최근 반도체 집적회로 공정 기술이 발달함에 따라 반도체기판 상에 제조되는 소자의 최소 선폭 길이는 더욱 미세화되고, 단위 면적당 집적도는 증가하고 있다.With the recent development of semiconductor integrated circuit processing technology, the minimum line width length of devices fabricated on a semiconductor substrate is further miniaturized, and the degree of integration per unit area is increasing.
한편, 메모리 셀의 집적도가 증가함에 따라서 전하 저장용 셀 커패시터가 점유 할 수 있는 공간은 더욱 좁아지게 되므로, 단위 면적당 정전 용량이 증대된 셀 커패시터의 개발이 필수적이다.On the other hand, as the density of memory cells increases, the space that can be occupied by the cell capacitor for charge storage becomes narrower.
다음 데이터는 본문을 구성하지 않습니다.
/-! ### §5 The certificate for `ν = (2N-4, 2, 2)` (three rows): core `[(0,s₀),(1,s₀),(0,s₁)]`, `[(1,s₂),(0,s₂),(1,s₁)]`,
twist `H = {s₁}` -/

set_option maxHeartbeats 400000 in
/-- **`((2^N),(2^N),(2N-4,2,2))` occurs for `⟨m⟩` for all `m ≥ N ≥ 3`** — a three-row type on the third leg, uniformly in
`N`. [cite: BurgisserIkenmeyer2011, Thm. 4.4] [cite: BurgisserIkenmeyer2017, Thm. 5.9 (proof of (2))] -/
theorem occurs_unitTensor_twoRectangle_doubleHook_two {N m : ℕ} (hN : 3 ≤ N) (hNm : N ≤ m)
    {lam : Fin 3 → Nat.Partition (N * 2)} (h0 : lam 0 = Nat.Partition.rectangle N 2)
    (h1 : lam 1 = Nat.Partition.rectangle N 2)
    (h2 : (lam 2).sortedParts = (2 * N - 2 * 2) :: List.replicate 2 2) :
    isotypicSum₁ (lam 0) (isotypicSum₂ (lam 1) (isotypicSum₃ (lam 2)
      (kroneckerPow (unitTensor ℂ m) (N * 2)))) ≠ 0 := by
  classical
  -- the shape and the tableau `T_3`
  have hNY : ∀ x ∈ (lam 2).youngDiagram.cells, x.1 < N := fun x hx => by
    have := fst_lt_of_mem_youngDiagram_doubleHook (lam 2) h2 hx; omega
  have hd : (lam 2).youngDiagram.cells.card = N * 2 := Nat.Partition.card_cells_youngDiagram _
  obtain ⟨T, hT⟩ : ∃ T : StdFilling (N * 2) (lam 2).youngDiagram, ∀ p : Fin (N * 2), T.1 p =
      (if (p : ℕ) < 2 + 1 then ((p : ℕ), 0) else if (p : ℕ) < 2 * (2 + 1) then ((p : ℕ) - (2 + 1), 1)
        else (0, (p : ℕ) - 2 * (2 + 1) + 2)) :=
    ⟨⟨fun p => if (p : ℕ) < 2 + 1 then ((p : ℕ), 0) else if (p : ℕ) < 2 * (2 + 1) then ((p : ℕ) - (2 + 1), 1)
        else (0, (p : ℕ) - 2 * (2 + 1) + 2),
      ⟨fun p => hookCell_mem_doubleHook (j := 2) hN (lam 2) h2 p p.2,
       fun p q hpq => Fin.ext (hookCell_injective (2 + 1) hpq),
       fun p q hpq => hookCell_standard (2 + 1) hpq⟩⟩, fun p => rfl⟩
  have hrowT : ∀ q : Fin (N * 2), (T.1 q).1 =
      if (q : ℕ) < 2 + 1 then (q : ℕ) else if (q : ℕ) < 2 * (2 + 1) then (q : ℕ) - (2 + 1) else 0 := fun q => by
    rw [hT]; split_ifs <;> rfl
  have hM : StdFilling.polytabloid ℂ hNY T ∈
      highestWeightSpace (wordRep ℂ N (N * 2)) (Weight.ofPartition N (lam 2)) := by
    rw [← ydWeight_youngDiagram]; exact StdFilling.polytabloid_mem hNY T hd
  -- the slots and the block structures
  obtain ⟨s0, hs0⟩ : ∃ s : Fin N, (s : ℕ) = 0 := ⟨⟨0, by omega⟩, rfl⟩
  obtain ⟨s1, hs1⟩ : ∃ s : Fin N, (s : ℕ) = 1 := ⟨⟨1, by omega⟩, rfl⟩
  obtain ⟨s2, hs2⟩ : ∃ s : Fin N, (s : ℕ) = 2 := ⟨⟨2, by omega⟩, rfl⟩
  obtain ⟨p3, hp3⟩ : ∃ p : Fin (N * 2), (p : ℕ) = 3 := ⟨⟨3, by omega⟩, rfl⟩
  obtain ⟨p5, hp5⟩ : ∃ p : Fin (N * 2), (p : ℕ) = 5 := ⟨⟨5, by omega⟩, rfl⟩
  obtain ⟨ξ, hξ⟩ : ∃ ξ : Equiv.Perm (Fin (N * 2)), ξ = Equiv.swap p3 p5 := ⟨_, rfl⟩
  have hξv : ∀ q : Fin (N * 2), ((ξ q : Fin (N * 2)) : ℕ) =
      if (q : ℕ) = 3 then 5 else if (q : ℕ) = 5 then 3 else (q : ℕ) := by
    intro q
    rw [hξ, Equiv.swap_apply_def]
    simp only [Fin.ext_iff, hp3, hp5]
    split_ifs <;> omega
  obtain ⟨e, he⟩ : ∃ e : Fin (N * 2) ≃ Fin 2 × Fin N,
      e = ξ.trans (finProdFinEquiv.symm.trans (Equiv.prodComm (Fin N) (Fin 2))) := ⟨_, rfl⟩
  have hev : ∀ q : Fin (N * 2), (((e q).1 : Fin 2) : ℕ) = ((ξ q : Fin (N * 2)) : ℕ) % 2 ∧
      (((e q).2 : Fin N) : ℕ) = ((ξ q : Fin (N * 2)) : ℕ) / 2 := by
    intro q; rw [he]; simp [Fin.modNat, Fin.divNat]
  obtain ⟨H, hH⟩ : ∃ H : Finset (Fin N), H = {s1} := ⟨_, rfl⟩
  have hHv : ∀ s : Fin N, s ∈ H ↔ (s : ℕ) = 1 := by
    intro s; rw [hH, Finset.mem_singleton, Fin.ext_iff, hs1]
  let F : Fin 2 × Fin N → Fin 2 × Fin N := fun x => (if x.2 ∈ H then Fin.rev x.1 else x.1, x.2)
  have hF : Function.Involutive F := by
    rintro ⟨a, s⟩; by_cases hs : s ∈ H <;> simp [F, hs, Fin.rev_rev]
  obtain ⟨e', he'⟩ : ∃ e' : Fin (N * 2) ≃ Fin 2 × Fin N,
      ∀ q, e' q = (if (e q).2 ∈ H then Fin.rev (e q).1 else (e q).1, (e q).2) :=
    ⟨e.trans (Function.Involutive.toPerm F hF), fun q => rfl⟩
  obtain ⟨g, hg⟩ : ∃ g : Fin N → Fin N, ∀ i, g i = if (i : ℕ) ≤ 2 then i else s0 := ⟨_, fun i => rfl⟩
  have hgv : ∀ i : Fin N, ((g i : Fin N) : ℕ) = if (i : ℕ) ≤ 2 then (i : ℕ) else 0 := by
    intro i; rw [hg]; split_ifs <;> omega
  have hginj : ∀ i i' : Fin N, g i = g i' → ((g i : Fin N) : ℕ) ≠ 0 → i = i' := by
    intro i i' hii' hne
    have h1 := hgv i
    have h2 := hgv i'
    rw [hii'] at h1 hne
    apply Fin.ext
    split_ifs at h1 h2 <;> omega
  -- evaluation of the words `g ∘ w_σ` at the positions
  have hpos : ∀ (σ : Fin 2 → Equiv.Perm (Fin N)) (n : ℕ) (hn : n < N * 2) (a : Fin 2) (s : Fin N),
      (if n = 3 then 5 else if n = 5 then 3 else n) % 2 = (a : ℕ) →
      (if n = 3 then 5 else if n = 5 then 3 else n) / 2 = (s : ℕ) →
      (g ∘ fun q => σ (e q).1 (e q).2) ⟨n, hn⟩ = g (σ a s) := by
    intro σ n hn a s ha hs
    obtain ⟨h1, h2⟩ := hev ⟨n, hn⟩
    rw [hξv] at h1 h2
    dsimp only at h1 h2
    have ha' : (e ⟨n, hn⟩).1 = a := Fin.ext (by rw [h1, ha])
    have hs' : (e ⟨n, hn⟩).2 = s := Fin.ext (by rw [h2, hs])
    show g (σ (e ⟨n, hn⟩).1 (e ⟨n, hn⟩).2) = _
    rw [ha', hs']
  -- THE HEART: a valid term with `e_T(g ∘ w_σ) ≠ 0` has twin columns, hence `e_T(g ∘ w_σ) = 1`
  have hVAL : ∀ σ : Fin 2 → Equiv.Perm (Fin N), (∀ s, (σ 0)⁻¹ (σ 1 s) ∈ H ↔ s ∈ H) →
      StdFilling.polytabloid ℂ hNY T (g ∘ fun q => σ (e q).1 (e q).2) ≠ 0 →
      StdFilling.polytabloid ℂ hNY T (g ∘ fun q => σ (e q).1 (e q).2) = 1 := by
    intro σ hval hz
    obtain ⟨harm, hlt, hinj0, hinj1⟩ := hookTableau_support hNY T hT hz
    have hi0 : ∀ x, σ 0 ((σ 0)⁻¹ x) = x := fun x => (σ 0).apply_symm_apply x
    have hi0' : ∀ x, (σ 0)⁻¹ (σ 0 x) = x := fun x => (σ 0).symm_apply_apply x
    have hi1 : ∀ x, σ 1 ((σ 1)⁻¹ x) = x := fun x => (σ 1).apply_symm_apply x
    -- core values
    have u0 := hpos σ 0 (by omega) 0 s0 (by norm_num) (by norm_num [hs0])
    have u1 := hpos σ 1 (by omega) 1 s0 (by norm_num) (by norm_num [hs0])
    have u2 := hpos σ 2 (by omega) 0 s1 (by norm_num) (by norm_num [hs1])
    have u3 := hpos σ 3 (by omega) 1 s2 (by norm_num) (by norm_num [hs2])
    have u4 := hpos σ 4 (by omega) 0 s2 (by norm_num) (by norm_num [hs2])
    have u5 := hpos σ 5 (by omega) 1 s1 (by norm_num) (by norm_num [hs1])
    -- arm values vanish
    have harm0 : ∀ s : Fin N, 3 ≤ (s : ℕ) → ((g (σ 0 s) : Fin N) : ℕ) = 0 := by
      intro s hs
      have h := hpos σ (2 * s) (by omega) 0 s (by split_ifs <;> omega) (by split_ifs <;> omega)
      rw [← h]; exact harm _ (by simp; omega)
    have harm1 : ∀ s : Fin N, 3 ≤ (s : ℕ) → ((g (σ 1 s) : Fin N) : ℕ) = 0 := by
      intro s hs
      have h := hpos σ (2 * s + 1) (by omega) 1 s (by split_ifs <;> omega) (by split_ifs <;> omega)
      rw [← h]; exact harm _ (by simp; omega)
    -- validity unpacked
    have hvL : ∀ s : Fin N, (s : ℕ) = 0 ∨ (s : ℕ) = 2 →
        ((g (σ 1 s) : Fin N) : ℕ) = ((g (σ 0 s0) : Fin N) : ℕ) ∨
        ((g (σ 1 s) : Fin N) : ℕ) = ((g (σ 0 s2) : Fin N) : ℕ) ∨ ((g (σ 1 s) : Fin N) : ℕ) = 0 := by
      intro s hs
      set t := (σ 0)⁻¹ (σ 1 s) with ht
      have htH : t ∉ H := fun h => by have := (hval s).1 h; rw [hHv] at this; omega
      have hts : σ 1 s = σ 0 t := by rw [ht, hi0]
      rw [hHv] at htH
      rw [hts]
      by_cases ht0 : (t : ℕ) = 0
      · left; rw [show t = s0 from Fin.ext (ht0.trans hs0.symm)]
      · by_cases ht2 : (t : ℕ) = 2
        · right; left; rw [show t = s2 from Fin.ext (ht2.trans hs2.symm)]
        · right; right; exact harm0 t (by omega)
    have hvL' : ∀ s : Fin N, (s : ℕ) = 0 ∨ (s : ℕ) = 2 →
        ((g (σ 0 s) : Fin N) : ℕ) = ((g (σ 1 s0) : Fin N) : ℕ) ∨
        ((g (σ 0 s) : Fin N) : ℕ) = ((g (σ 1 s2) : Fin N) : ℕ) ∨ ((g (σ 0 s) : Fin N) : ℕ) = 0 := by
      intro s hs
      set t := (σ 1)⁻¹ (σ 0 s) with ht
      have htH : t ∉ H := fun h => by
        have := (hval t).2 h; rw [ht, hi1, hi0', hHv] at this; omega
      have hts : σ 0 s = σ 1 t := by rw [ht, hi1]
      rw [hHv] at htH
      rw [hts]
      by_cases ht0 : (t : ℕ) = 0
      · left; rw [show t = s0 from Fin.ext (ht0.trans hs0.symm)]
      · by_cases ht2 : (t : ℕ) = 2
        · right; left; rw [show t = s2 from Fin.ext (ht2.trans hs2.symm)]
        · right; right; exact harm1 t (by omega)
    have hvH : ((g (σ 1 s1) : Fin N) : ℕ) = ((g (σ 0 s1) : Fin N) : ℕ) := by
      set t := (σ 0)⁻¹ (σ 1 s1) with ht
      have htH : t ∈ H := (hval s1).2 (by rw [hHv]; exact hs1)
      have hts : σ 1 s1 = σ 0 t := by rw [ht, hi0]
      rw [hHv] at htH
      rw [hts, show t = s1 from Fin.ext (htH.trans hs1.symm)]
    -- injectivity away from the colour `0`
    have hA02 : ((g (σ 0 s0) : Fin N) : ℕ) = ((g (σ 0 s2) : Fin N) : ℕ) → ((g (σ 0 s0) : Fin N) : ℕ) = 0 := by
      intro h; by_contra hne
      have := (σ 0).injective (hginj _ _ (Fin.ext h) hne)
      rw [Fin.ext_iff, hs0, hs2] at this; omega
    have hB02 : ((g (σ 1 s0) : Fin N) : ℕ) = ((g (σ 1 s2) : Fin N) : ℕ) → ((g (σ 1 s0) : Fin N) : ℕ) = 0 := by
      intro h; by_contra hne
      have := (σ 1).injective (hginj _ _ (Fin.ext h) hne)
      rw [Fin.ext_iff, hs0, hs2] at this; omega
    -- column injectivity
    have hc01 : ((g (σ 0 s0) : Fin N) : ℕ) ≠ ((g (σ 1 s0) : Fin N) : ℕ) := by
      intro h
      have := hinj0 ⟨0, by omega⟩ ⟨1, by omega⟩ (by norm_num) (by norm_num) (by rw [u0, u1]; exact Fin.ext h)
      simp [Fin.ext_iff] at this
    have hc34 : ((g (σ 1 s2) : Fin N) : ℕ) ≠ ((g (σ 0 s2) : Fin N) : ℕ) := by
      intro h
      have := hinj1 ⟨3, by omega⟩ ⟨4, by omega⟩ (by norm_num) (by norm_num) (by norm_num) (by norm_num)
        (by rw [u3, u4]; exact Fin.ext h)
      simp [Fin.ext_iff] at this
    -- the twin equalities
    have hb0 := hvL s0 (Or.inl hs0)
    have hb2 := hvL s2 (Or.inr hs2)
    have ha0 := hvL' s0 (Or.inl hs0)
    have ha2 := hvL' s2 (Or.inr hs2)
    have E3 : ((g (σ 1 s2) : Fin N) : ℕ) = ((g (σ 0 s0) : Fin N) : ℕ) := by omega
    have E4 : ((g (σ 0 s2) : Fin N) : ℕ) = ((g (σ 1 s0) : Fin N) : ℕ) := by omega
    apply hookTableau_twin_eq_one hNY T hT (by omega) harm (fun p hp => hlt p (by omega)) hinj0
    intro p hp
    obtain ⟨n, hn⟩ := p
    dsimp only at hp ⊢
    have hn3 : n = 0 ∨ n = 1 ∨ n = 2 := by omega
    rcases hn3 with rfl | rfl | rfl
    · rw [u0]; exact (u3.trans (Fin.ext E3))
    · rw [u1]; exact (u4.trans (Fin.ext E4))
    · rw [u2]; exact (u5.trans (Fin.ext hvH))
  -- the summands are `0` or `1`
  have hterm : ∀ σ : Fin 2 → Equiv.Perm (Fin N),
      (∏ a, ((Equiv.Perm.sign (σ a) : ℤ) : ℂ)) *
          (wordBlockSign ℂ e' (fun q => σ (e q).1 (e q).2) *
            ∑ w, StdFilling.polytabloid ℂ hNY T w *
              ∏ q, (fun i l : Fin N => if l = g i then (1 : ℂ) else 0) (σ (e q).1 (e q).2) (w q)) =
        if (∀ s, (σ 0)⁻¹ (σ 1 s) ∈ H ↔ s ∈ H) ∧
            StdFilling.polytabloid ℂ hNY T (g ∘ fun q => σ (e q).1 (e q).2) ≠ 0 then 1 else 0 := by
    intro σ
    have hc : (∑ w, StdFilling.polytabloid ℂ hNY T w *
        ∏ q, (fun i l : Fin N => if l = g i then (1 : ℂ) else 0) (σ (e q).1 (e q).2) (w q)) =
        StdFilling.polytabloid ℂ hNY T (g ∘ fun q => σ (e q).1 (e q).2) :=
      sum_mul_prod_indicator_eq _ g _
    rw [hc, ← mul_assoc, sign_mul_wordBlockSign_twist e e' H he' σ]
    by_cases hval : ∀ s, (σ 0)⁻¹ (σ 1 s) ∈ H ↔ s ∈ H
    · rw [if_pos hval, one_mul]
      by_cases hz : StdFilling.polytabloid ℂ hNY T (g ∘ fun q => σ (e q).1 (e q).2) = 0
      · rw [if_neg (fun h => h.2 hz), hz]
      · rw [if_pos ⟨hval, hz⟩]
        exact hVAL σ hval hz
    · rw [if_neg hval, zero_mul, if_neg (fun h => hval h.1)]
  refine occurs_unitTensor_twoRectangle_of_pairing_ne_zero hNm e e' h0 h1 hM
    (fun i l => if l = g i then (1 : ℂ) else 0) ?_
  intro hsum
  rw [Finset.sum_congr rfl (fun σ _ => hterm σ), Finset.sum_boole, Nat.cast_eq_zero,
    Finset.card_eq_zero, Finset.filter_eq_empty_iff] at hsum
  -- the witness: `σ₀ = (s₁ s₂)`, `σ₁ = (s₀ s₁ s₂)`, for which `g ∘ w_σ` is the row word of `T`
  obtain ⟨σw, hw0, hw1⟩ : ∃ σw : Fin 2 → Equiv.Perm (Fin N),
      σw 0 = Equiv.swap s1 s2 ∧ σw 1 = Equiv.swap s0 s1 * Equiv.swap s1 s2 :=
    ⟨![Equiv.swap s1 s2, Equiv.swap s0 s1 * Equiv.swap s1 s2], rfl, rfl⟩
  apply hsum (Finset.mem_univ σw)
  have hsw0 : ∀ s : Fin N, ((σw 0 s : Fin N) : ℕ) =
      if (s : ℕ) = 1 then 2 else if (s : ℕ) = 2 then 1 else (s : ℕ) := by
    intro s
    rw [hw0, Equiv.swap_apply_def]
    simp only [Fin.ext_iff, hs1, hs2]
    split_ifs <;> omega
  have hsw1 : ∀ s : Fin N, ((σw 1 s : Fin N) : ℕ) =
      if (s : ℕ) = 0 then 1 else if (s : ℕ) = 1 then 2 else if (s : ℕ) = 2 then 0 else (s : ℕ) := by
    intro s
    rw [hw1, Equiv.Perm.mul_apply, Equiv.swap_apply_def, Equiv.swap_apply_def]
    simp only [Fin.ext_iff, hs0, hs1, hs2]
    split_ifs <;> omega
  constructor
  · -- validity
    intro s
    have hi0 : ∀ x, σw 0 ((σw 0)⁻¹ x) = x := fun x => (σw 0).apply_symm_apply x
    set t := (σw 0)⁻¹ (σw 1 s) with ht
    have h1 : ((σw 0 t : Fin N) : ℕ) = ((σw 1 s : Fin N) : ℕ) := by rw [ht, hi0]
    rw [hsw0, hsw1] at h1
    rw [hHv, hHv]
    split_ifs at h1 <;> omega
  · -- `g ∘ w_σ = w_T`
    have hwrd : (g ∘ fun q => σw (e q).1 (e q).2) = StdFilling.rowWord hNY T := by
      funext q
      obtain ⟨n, hn⟩ := q
      apply Fin.ext
      show _ = (T.1 ⟨n, hn⟩).1
      rw [hrowT]
      dsimp only
      by_cases hn6 : n < 6
      · have hcases : n = 0 ∨ n = 1 ∨ n = 2 ∨ n = 3 ∨ n = 4 ∨ n = 5 := by omega
        rcases hcases with rfl | rfl | rfl | rfl | rfl | rfl
        · rw [hpos σw 0 hn 0 s0 (by norm_num) (by norm_num [hs0]), hgv, hsw0]; simp [hs0]
        · rw [hpos σw 1 hn 1 s0 (by norm_num) (by norm_num [hs0]), hgv, hsw1]; simp [hs0]
        · rw [hpos σw 2 hn 0 s1 (by norm_num) (by norm_num [hs1]), hgv, hsw0]; simp [hs1]
        · rw [hpos σw 3 hn 1 s2 (by norm_num) (by norm_num [hs2]), hgv, hsw1]; simp [hs2]
        · rw [hpos σw 4 hn 0 s2 (by norm_num) (by norm_num [hs2]), hgv, hsw0]; simp [hs2]
        · rw [hpos σw 5 hn 1 s1 (by norm_num) (by norm_num [hs1]), hgv, hsw1]; simp [hs1]
      · -- arm
        have ha : (if n = 3 then 5 else if n = 5 then 3 else n) % 2 =
            (((⟨n % 2, by omega⟩ : Fin 2) : Fin 2) : ℕ) := by dsimp only; split_ifs <;> omega
        have hs : (if n = 3 then 5 else if n = 5 then 3 else n) / 2 =
            (((⟨n / 2, by omega⟩ : Fin N) : Fin N) : ℕ) := by dsimp only; split_ifs <;> omega
        rw [hpos σw n hn ⟨n % 2, by omega⟩ ⟨n / 2, by omega⟩ ha hs, hgv]
        have hfix : ((σw ⟨n % 2, by omega⟩ ⟨n / 2, by omega⟩ : Fin N) : ℕ) = n / 2 := by
          have : (⟨n % 2, by omega⟩ : Fin 2) = 0 ∨ (⟨n % 2, by omega⟩ : Fin 2) = 1 := by
            rcases Nat.mod_two_eq_zero_or_one n with h | h
            · left; exact Fin.ext h
            · right; exact Fin.ext h
          rcases this with h | h
          · rw [h, hsw0]; dsimp only; split_ifs <;> omega
          · rw [h, hsw1]; dsimp only; split_ifs <;> omega
        rw [hfix]
        split_ifs <;> omega
    rw [hwrd, StdFilling.polytabloid_apply_rowWord]
    exact one_ne_zero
Therefore, it is essential to develop a cell capacitor with increased capacitance per unit area.
일반적으로 , 커패시터는 전하를 저장라고, 반도체소자의 동작에 필요한 전하를 공급하는 부분으로서, 반도체소자가 고집적화 되어짐에 따라 단위 셀(cell)의 크기는 작아지면서 소자의 동작에 필요한 정전용량(capacitance)은 약간 씩 증가되고 있다.In general, a capacitor is a portion of a capacitor that stores charge, and supplies a charge necessary for the operation of the semiconductor device. As the semiconductor device is highly integrated, the size of the unit cell decreases and the capacitance required for the operation of the device is reduced. Is increasing slightly.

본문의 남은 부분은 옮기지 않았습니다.